The emergence of Location-Based Social Networks (LBSNs) has provided abundant data for tourism studies, such as travelling reviews (Marine-Roig and Clavé 2015), footprints (Girardin et al. 2009), and photos of destinations (Nikjoo and Bakhshi 2019). When compared with the traditional field survey, these sources of data provide increased opportunities to explore large-scale human activities in detail. By utilizing LBSN data, many studies have investigated the spatial distribution of tourist attractions or the travel patterns of tourist activities (Hasnat and Hasan 2018; Vu et al. 2015; García-Palomares et al. 2015). However, the functional relations between tourist places (i.e. flows of tourists between these places) have not been investigated in depth. In fact, visiting tourist attraction (e.g. a landmark) is just one component of tourist activities, since tourist visits necessarily imply itineraries. Other places, such as restaurants, public transport and accommodations comprise the functional bases of tourism in a city. Such relations between tourist facilities are usually described based on practical experiences.

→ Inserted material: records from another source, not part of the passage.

import Summits.NavierStokesRegularity.OSWSelfSimilar.SheetRPointwiseDatumOfRecord
import HarnessLib

/-!
# SHEET-ℝ frame: THE BASE SOLUTION OPERATOR OF RECORD as a kernel object (row #4), the (S1) hypothesis TRIMMED to its one certified
# inequality (row #10), and the word with SEVEN named hypotheses

HONEST FRAMING (cell ns-blowup GROUP B / zone Z3, cases Z3-SR-CERT + Z3-SR-SPEC; 1-D MODEL certificate (viscous gCLM/OSW sheet on the line at
`(a, c_l, ε) = (1/5, 1/2, 1)`); computer-assisted frame; not Euler/NS; «violates: none — MODEL»).  After `SheetRPointwiseDatumOfRecord` (row #3 = the
(C1) pointwise datum, KERNEL; `certifiedProfile_word_ofRecord₈`) two more hypothesis-ledger rows of `certifiedProfile_word_ofRecord` are plumbing,
not arithmetic:

* ROW #4 `S₀, hS₀` — THE base solution operator of `B_λ` at the centre of record.  It EXISTS in the kernel
  (`exists_baseSolutionOperator_ofRecord`) and is unique; here it becomes a DEFINED object **`baseSolutionOperator`** (`Classical.choose`), with
  `baseSolutionOperator_eq` (the weak equation for every right-hand side), `norm_baseSolutionOperator_le` (`‖S₀ g‖ ≤ 2‖g‖`) and
  `eq_baseSolutionOperator` (any energy-class weak solution of the same equation IS `S₀ g`).  Rows #5–#7 (capacitance inverse, `K_Nw`, `ε_N`) are
  henceforth interval sentences about THIS defined operator.
* ROW #10 `hS1 : GardingDataKC 8 _ d V K D₀ D₁ V₀ (1/5) (3/20)` — a structure of EIGHT fields of which seven (measurability of drift and potential,
  `D₀, D₁ ≥ 0`, `|d ξ| ≤ D₀ + D₁|ξ|`, `|V| ≤ V₀`, `0 < c`) hold for EVERY centre by `SheetRCertificateAssembly.coef_bounds`
  (`D₀ = |a|√(π/4L)·‖Ω̄‖_w`, `D₁ = ½`, `V₀ = 1 + H₀ + |λ|`): **`gardingDataKC_of_isCentre`** (generic `L, a, λ, Ω, K, c, m`).  What remains of row #10 is
  its `garding` field ALONE — the Gram-certified Gårding inequality of record (`CertificateViscousSheetRSpectrum` S1 / `…SpectrumB`).
* **`certifiedProfile_word_ofRecord₇`** — the word for the objects of record with rows #1 #2 #3 #4 #8a #9 #13 #14 discharged and #10 trimmed: SEVEN
  named hypotheses, each ONE interval sentence of record about defined objects: #5 `f, ℓ, Nmat, hN₁, hN₂` · #6 `hKNwB` · #7 `hepsNB` · #8b `hηB` ·
  #10 `hS1` (the bare Gårding inequality) · #11 `hPD` · #12 `hFD`.  Conclusion verbatim.
One definition with body (`baseSolutionOperator`, disclosed); no named fact.  WHAT THIS IS NOT: not NS; no interval sentence is proved here; «a named
operator is not a certified inverse, and a certified MODEL profile is not an NS blow-up».
-/

noncomputable section

namespace Summit.NavierStokesRegularity.OSWSelfSimilar
namespace SheetRCertifiedProfileOfRecordSeven

open _root_.MeasureTheory _root_.Set _root_.Filter _root_.Real _root_.Metric Literature.Analysis.Fourier SheetRWeakProfilePV SheetRWeakToStrong
  SheetREnergyClass SheetRWeightedMeasure SheetREnergySpace SheetRLinearisedTests SheetRTestSpace SheetRLinearisedFormBounds
  SheetRSolutionOperator SheetRComplexPivot SheetRAssemblyOperators SheetRCertificateAssembly SheetRGeneratorOddWeak SheetROddClass
  SheetRResolventOddClass SheetREvansOdd SheetRSpectrumWindingLists SheetRSpectrumOddAssembly SheetRSpectrumOddAssemblyReal SheetRWeakEigenReal
  SheetRPerturbedResolventC SheetRLinearisationPerturbation SheetRTimeShiftModeWeak SheetRTimeShiftModeWeakEigen SheetRCentreReencoding
  SheetRSpectrumStepRule SheetRSpectrumPointCertificate SheetRResolventConj SheetRSpectrumPointAssembly SheetRSpectrumEndToEnd
  SheetRSpectrumPointEndToEnd SheetRCertificateWeakZero SheetRCertificateCoercivity SheetRCertificateAssemblyB SheetRSpectrumCertifiedProfile
  SheetRFrameCentre SheetRCentreOfRecord SheetRCentreOfRecordValue SheetRLiftOfRecord SheetRCayleySubstitution SheetRFrameCentreVelocity
  SheetRFrameCentreResidual SheetRCertifiedProfileOfRecord SheetRPointwiseDatumOfRecord SheetRPerturbedPair
  Literature.Analysis.OperatorTheory CertificateViscousSheetR Matrix Finset
open scoped Topology ENNReal InnerProductSpace ContDiff BigOperators

/-! ### §1 Row #10 trimmed: a Gårding datum from a centre and the bare inequality -/

/-- **`GardingDataKC` FROM A CENTRE AND THE BARE GÅRDING INEQUALITY.**  For any centre `Ω` (`IsCentre L Ω Ω₁ H₀`), any bounded `K : Esp L → W L`,
any `c > 0` and `m`: the measurability and growth fields of `GardingDataKC L _ (drift a Ω) (potential L λ Ω) K D₀ D₁ V₀ c m` hold with
`D₀ = |a|·√(π/4L)·(∫ w Ω²)^{1/2}`, `D₁ = ½`, `V₀ = 1 + H₀ + |λ|` (`coef_bounds`), so the datum IS its `garding` field.  MODEL frame; not NS. [folklore] -/
theorem gardingDataKC_of_isCentre {L : ℝ} (hL : 0 < L) (lam a : ℝ) {Ω Ω₁ : ℝ → ℝ} {H₀ : ℝ} (hc : IsCentre L Ω Ω₁ H₀)
    (K : Esp L hL →L[ℝ] W L) {c : ℝ} (m : ℝ) (hcpos : 0 < c)
    (hg : ∀ vp : testSpace,
      c * (∫ ξ, (L ^ 2 + ξ ^ 2) * vp.1.2 ξ ^ 2) + m * ∫ ξ, (L ^ 2 + ξ ^ 2) * vp.1.1 ξ ^ 2 ≤
        linForm L (drift a Ω) (potential L lam Ω) vp.1.1 vp.1.2 vp.1.1 vp.1.2
          + ∫ y, (L ^ 2 + y ^ 2) * (((K (jmap hL vp) : W L) : ℝ → ℝ) y * vp.1.1 y)) :
    GardingDataKC L hL (drift a Ω) (potential L lam Ω) K
      (|a| * (Real.sqrt (π / (4 * L)) * Real.sqrt (∫ y, (L ^ 2 + y ^ 2) * Ω y ^ 2))) (1 / 2) (1 + H₀ + |lam|) c m := by
  obtain ⟨hdm, hVm, hd, hV⟩ := coef_bounds hL lam a hc
  exact
    { d_meas := hdm
      V_meas := hVm
      D₀_nonneg := by positivity
      D₁_nonneg := by norm_num
      d_le := fun ξ => by rw [one_div_mul_eq_div]; linarith [hd ξ]
      V_le := hV
      c_pos := hcpos
      garding := hg }

/-- **ROW #10 FOR THE CENTRE AND LIFT OF RECORD**: the (S1) datum `GardingDataKC 8 _ (drift (1/5) Ω̄) (potential 8 4 Ω̄) (−PopC̄ + 4⟪h,·⟫h) D₀ ½ V₀ (1/5) (3/20)`
from the bare Gram-certified inequality (`c₂ = 1/5`, `c₁ + γ = 3/20`).  MODEL frame; not NS. [folklore] -/
theorem gardingDataKC_ofRecord
    (hg : ∀ vp : testSpace,
      1 / 5 * (∫ ξ, ((8:ℝ) ^ 2 + ξ ^ 2) * vp.1.2 ξ ^ 2) + 3 / 20 * ∫ ξ, ((8:ℝ) ^ 2 + ξ ^ 2) * vp.1.1 ξ ^ 2 ≤
        linForm 8 (drift (1 / 5) centreOfRecord) (potential 8 4 centreOfRecord) vp.1.1 vp.1.2 vp.1.1 vp.1.2
          + ∫ y, ((8:ℝ) ^ 2 + y ^ 2) *
            ((((-PopC eight_pos 4 (1 / 5) isCentre_centreOfRecord
                + ((4 : ℝ) • ((innerSL ℝ liftOfRecord).comp (ιE eight_pos))).smulRight liftOfRecord) (jmap eight_pos vp) : W 8) : ℝ → ℝ) y
              * vp.1.1 y)) :
    GardingDataKC 8 eight_pos (drift (1 / 5) centreOfRecord) (potential 8 4 centreOfRecord)
      (-PopC eight_pos 4 (1 / 5) isCentre_centreOfRecord + ((4 : ℝ) • ((innerSL ℝ liftOfRecord).comp (ιE eight_pos))).smulRight liftOfRecord)
      (|(1 / 5 : ℝ)| * (Real.sqrt (π / (4 * 8)) * Real.sqrt (∫ y, ((8:ℝ) ^ 2 + y ^ 2) * centreOfRecord y ^ 2))) (1 / 2) (1 + centreH₀ + |(4:ℝ)|)
      (1 / 5) (3 / 20) :=
  gardingDataKC_of_isCentre eight_pos 4 (1 / 5) isCentre_centreOfRecord _ (3 / 20) (by norm_num) hg

/-! ### §2 Row #4 as a defined object: the base solution operator of record -/

/-- **THE BASE SOLUTION OPERATOR OF RECORD** `S₀ : W 8 →L Esp 8` — the solution operator of the weak equation of `B_λ` (`λ = 4`, `a = 1/5`) at the
centre of record, chosen from the kernel existence statement `exists_baseSolutionOperator_ofRecord` (unique by `eq_baseSolutionOperator`).
Definition with body (`Classical.choose`); MODEL frame; not NS. [folklore] -/
def baseSolutionOperator : W 8 →L[ℝ] Esp 8 eight_pos := exists_baseSolutionOperator_ofRecord.choose

/-- `S₀ g` solves the weak equation `B_λ(S₀ g; v) = ⟨g, w v⟩` for every compactly supported test. [folklore] -/
theorem baseSolutionOperator_eq (g : W 8) (v v₁ : ℝ → ℝ) (hv : IsCompactTest v v₁) :
    linForm 8 (drift (1 / 5) centreOfRecord) (potential 8 4 centreOfRecord) (prim (der (baseSolutionOperator g)))
        (der (baseSolutionOperator g)) v v₁
      = ∫ y, ((8:ℝ) ^ 2 + y ^ 2) * ((g : ℝ → ℝ) y * v y) :=
  exists_baseSolutionOperator_ofRecord.choose_spec.1 g v v₁ hv

/-- `‖S₀ g‖_E ≤ 2‖g‖_w`. [folklore] -/
theorem norm_baseSolutionOperator_le (g : W 8) : ‖baseSolutionOperator g‖ ≤ 2 * ‖g‖ :=
  exists_baseSolutionOperator_ofRecord.choose_spec.2.1 g

/-- **Uniqueness**: an energy-class `p` solving the weak equation with right-hand side `g` IS `S₀ g`. [folklore] -/
theorem eq_baseSolutionOperator (g : W 8) (p : Esp 8 eight_pos)
    (hp : ∀ v v₁ : ℝ → ℝ, IsCompactTest v v₁ →
      linForm 8 (drift (1 / 5) centreOfRecord) (potential 8 4 centreOfRecord) (prim (der p)) (der p) v v₁
        = ∫ y, ((8:ℝ) ^ 2 + y ^ 2) * ((g : ℝ → ℝ) y * v y)) :
    p = baseSolutionOperator g :=
  exists_baseSolutionOperator_ofRecord.choose_spec.2.2 (fun v _ => ∫ y, ((8:ℝ) ^ 2 + y ^ 2) * ((g : ℝ → ℝ) y * v y)) p
    (baseSolutionOperator g) hp (fun v v₁ hv => baseSolutionOperator_eq g v v₁ hv)

/-! ### §3 The word with SEVEN named hypotheses -/

/-- **EXISTENCE ∘ SPECTRUM FOR THE CENTRE AND LIFT OF RECORD — SEVEN HYPOTHESES.**  `certifiedProfile_word_ofRecord` (p528343) with rows #3 (pointwise
datum, `SheetRPointwiseDatumOfRecord`), #4 (`S₀ := baseSolutionOperator`), #8a (`integrable_weight_residual_sq_centreOfRecord`) DISCHARGED and row #10
TRIMMED to the bare Gårding inequality (`gardingDataKC_ofRecord`).  The seven remaining named hypotheses are the interval sentences of record: #5 the
capacitance data `f, ℓ, Nmat` with the exact two-sided inverse `hN₁, hN₂` of `1 − C(S₀)`; #6 `hKNwB`; #7 `hepsNB`; #8b `hηB`; #10 `hS1`; #11 `hPD`;
#12 `hFD`.  Conclusion verbatim: ∃! δ in the `rEBR2`-ball solving the linearised weak equation at `Ω̄`, and for the centre `Ω* = Ω̄ + prim (der δ)`
«{σ : Re σ > −3/100 ∧ −DG(Ω*)|odd has a non-trivial weak eigenvector at σ} = {1}».  MODEL statement; not NS. [folklore] -/
theorem certifiedProfile_word_ofRecord₇
    {n : ℕ} (f : Fin n → W 8) (ℓ : Fin n → Esp 8 eight_pos →L[ℝ] ℝ) (Nmat : Matrix (Fin n) (Fin n) ℝ)
    (hN₁ : (1 - capMatrix (fun i => baseSolutionOperator (f i)) ℓ) * Nmat = 1)
    (hN₂ : Nmat * (1 - capMatrix (fun i => baseSolutionOperator (f i)) ℓ) = 1)
    (hKNwB : ∀ g : W 8, ‖capInverse (fun i => baseSolutionOperator (f i)) ℓ Nmat (baseSolutionOperator g)‖ ≤ (KNwB : ℝ) * ‖g‖)
    (hepsNB : ∀ u : Esp 8 eight_pos, ‖PopC eight_pos 4 (1 / 5) isCentre_centreOfRecord u - ∑ i, ℓ i u • f i‖ ≤ (epsNBR : ℝ) * ‖u‖)
    (hηB : Real.sqrt (∫ y, ((8:ℝ) ^ 2 + y ^ 2) * (centreOfRecord y + 1 / 2 * y * centreOfRecordDeriv y
      + 1 / 5 * (∫ s in (0 : ℝ)..y, hilbertTransform centreOfRecord s) * centreOfRecordDeriv y
      - hilbertTransform centreOfRecord y * centreOfRecord y - deriv centreOfRecordDeriv y) ^ 2) ≤ (etaB2 : ℝ))
    (hS1 : ∀ vp : testSpace,
      1 / 5 * (∫ ξ, ((8:ℝ) ^ 2 + ξ ^ 2) * vp.1.2 ξ ^ 2) + 3 / 20 * ∫ ξ, ((8:ℝ) ^ 2 + ξ ^ 2) * vp.1.1 ξ ^ 2 ≤
        linForm 8 (drift (1 / 5) centreOfRecord) (potential 8 4 centreOfRecord) vp.1.1 vp.1.2 vp.1.1 vp.1.2
          + ∫ y, ((8:ℝ) ^ 2 + y ^ 2) *
            ((((-PopC eight_pos 4 (1 / 5) isCentre_centreOfRecord
                + ((4 : ℝ) • ((innerSL ℝ liftOfRecord).comp (ιE eight_pos))).smulRight liftOfRecord) (jmap eight_pos vp) : W 8) : ℝ → ℝ) y
              * vp.1.1 y))
    (hPD : PointData (resolventKC eight_pos _ (gardingDataKC_ofRecord hS1)) (ofRealW 8 liftOfRecord) (ofRealW 8 liftOfRecord) 4
      (evansOdd eight_pos _ (gardingDataKC_ofRecord hS1) ((innerSL ℂ (ofRealW 8 liftOfRecord)).comp (Wcodd 8).subtypeL)
        (realOdd liftOfRecord liftOfRecord_mem_Wodd) 4))
    (hFD : MixedFarDatum (resolventKC eight_pos _ (gardingDataKC_ofRecord hS1)) (ofRealW 8 liftOfRecord) (ofRealW 8 liftOfRecord) 1
      ((3593635617 : ℝ) / 5000000000) ((331182857 : ℝ) / 250000000) ((802337581 : ℝ) / 500000000) ((1710547133 : ℝ) / 1000000000)) :
    ∃ δ : Esp 8 eight_pos, δ ∈ closedBall (0 : Esp 8 eight_pos) (rEBR2 : ℝ) ∧
      (∀ v v₁ : ℝ → ℝ, IsCompactTest v v₁ →
        linForm 8 (drift (1 / 5) centreOfRecord) (potential 8 4 centreOfRecord) (prim (der δ)) (der δ) v v₁ =
          ∫ y, ((8:ℝ) ^ 2 + y ^ 2) * ((PopFun 8 4 (1 / 5) centreOfRecord centreOfRecordDeriv δ y
            - (centreOfRecord y + 1 / 2 * y * centreOfRecordDeriv y
              + 1 / 5 * (∫ s in (0 : ℝ)..y, hilbertTransform centreOfRecord s) * centreOfRecordDeriv y
              - hilbertTransform centreOfRecord y * centreOfRecord y - deriv centreOfRecordDeriv y)
            - QFun 8 (1 / 5) δ δ y) * v y)) ∧
      (∀ δ' ∈ closedBall (0 : Esp 8 eight_pos) (rEBR2 : ℝ),
        (∀ v v₁ : ℝ → ℝ, IsCompactTest v v₁ →
          linForm 8 (drift (1 / 5) centreOfRecord) (potential 8 4 centreOfRecord) (prim (der δ')) (der δ') v v₁ =
            ∫ y, ((8:ℝ) ^ 2 + y ^ 2) * ((PopFun 8 4 (1 / 5) centreOfRecord centreOfRecordDeriv δ' y
              - (centreOfRecord y + 1 / 2 * y * centreOfRecordDeriv y
                + 1 / 5 * (∫ s in (0 : ℝ)..y, hilbertTransform centreOfRecord s) * centreOfRecordDeriv y
                - hilbertTransform centreOfRecord y * centreOfRecord y - deriv centreOfRecordDeriv y)
              - QFun 8 (1 / 5) δ' δ' y) * v y)) → δ' = δ) ∧
      ∃ (Ωs₁ : ℝ → ℝ) (Hs : ℝ) (hcs : IsCentre 8 (fun y => centreOfRecord y + prim (der δ) y) Ωs₁ Hs),
        {σ : ℂ | ra < σ.re ∧ ∃ w : Wcodd 8, w ≠ 0 ∧
          IsWeakEigen eight_pos (-PopC eight_pos 4 (1 / 5) hcs + ((4 : ℝ) • ((innerSL ℝ liftOfRecord).comp (ιE eight_pos))).smulRight liftOfRecord)
            (drift (1 / 5) (fun y => centreOfRecord y + prim (der δ) y)) (potential 8 4 (fun y => centreOfRecord y + prim (der δ) y))
            ((innerSL ℂ (ofRealW 8 liftOfRecord)).comp (Wcodd 8).subtypeL) (realOdd liftOfRecord liftOfRecord_mem_Wodd) 4 σ w} = {1} :=
  certifiedProfile_word_ofRecord₈ baseSolutionOperator baseSolutionOperator_eq f ℓ Nmat hN₁ hN₂ hKNwB hepsNB hηB
    (gardingDataKC_ofRecord hS1) hPD hFD

end SheetRCertifiedProfileOfRecordSeven
end Summit.NavierStokesRegularity.OSWSelfSimilar

end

Therefore, the quantification of the relation is beneficial for better understanding the dynamics of tourist activities.

This study aims to quantify the important tourist-functional relations between urban places, which are usually not noticeable on spatial proximity relations. Here, the functional relation between tourist places is defined as the flows of tourist users between Foursquare POIs. Further, we use the functional interaction value to measure the functional proximity of different groups of POIs which are classified by different categories of usages. The case study proposed in this paper investigates functional relations between tourist places in Barcelona using 18 months of Foursquare (an LBSN) check-in activity. On Foursquare, users make “check-ins” at venues which are predefined or created by themselves. Because Foursquare data provides the attributes of POIs and their geographic location, it is a popular source of information for mining online-user behaviors (Preotiuc-Pietro and Cohn 2013), urban mobility (Hasan et al. 2013), improvement of categorization systems (Hu et al. 2015), among other applications.

The main contribution of the study lies in its practical method of quantifying the functional relations of places, rather than trying to depict the dynamics of tourist activities in a specific city. The study process mainly comprises four steps: identification of tourist users, classification of POIs based on usage, calculation of flows among different categories of POIs, and analysis of functional relations. A network graph is used to present the significant relations among different usages. Finally, we also compare the spatial proximity of POIs with their functional proximity for finding out their differences.

The remainder of this paper is structured as follows. The literature review summarizes the main methods to identify tourist users and related studies of tourists’ activities using LBSN data. The part of methods introduces the methodology and implements the identification of tourists within the entire sample. The result analyzes the spatial characteristics of tourist movement and the functional relationships among tourist places in Barcelona. Finally, the conclusion discusses the limitations and future work.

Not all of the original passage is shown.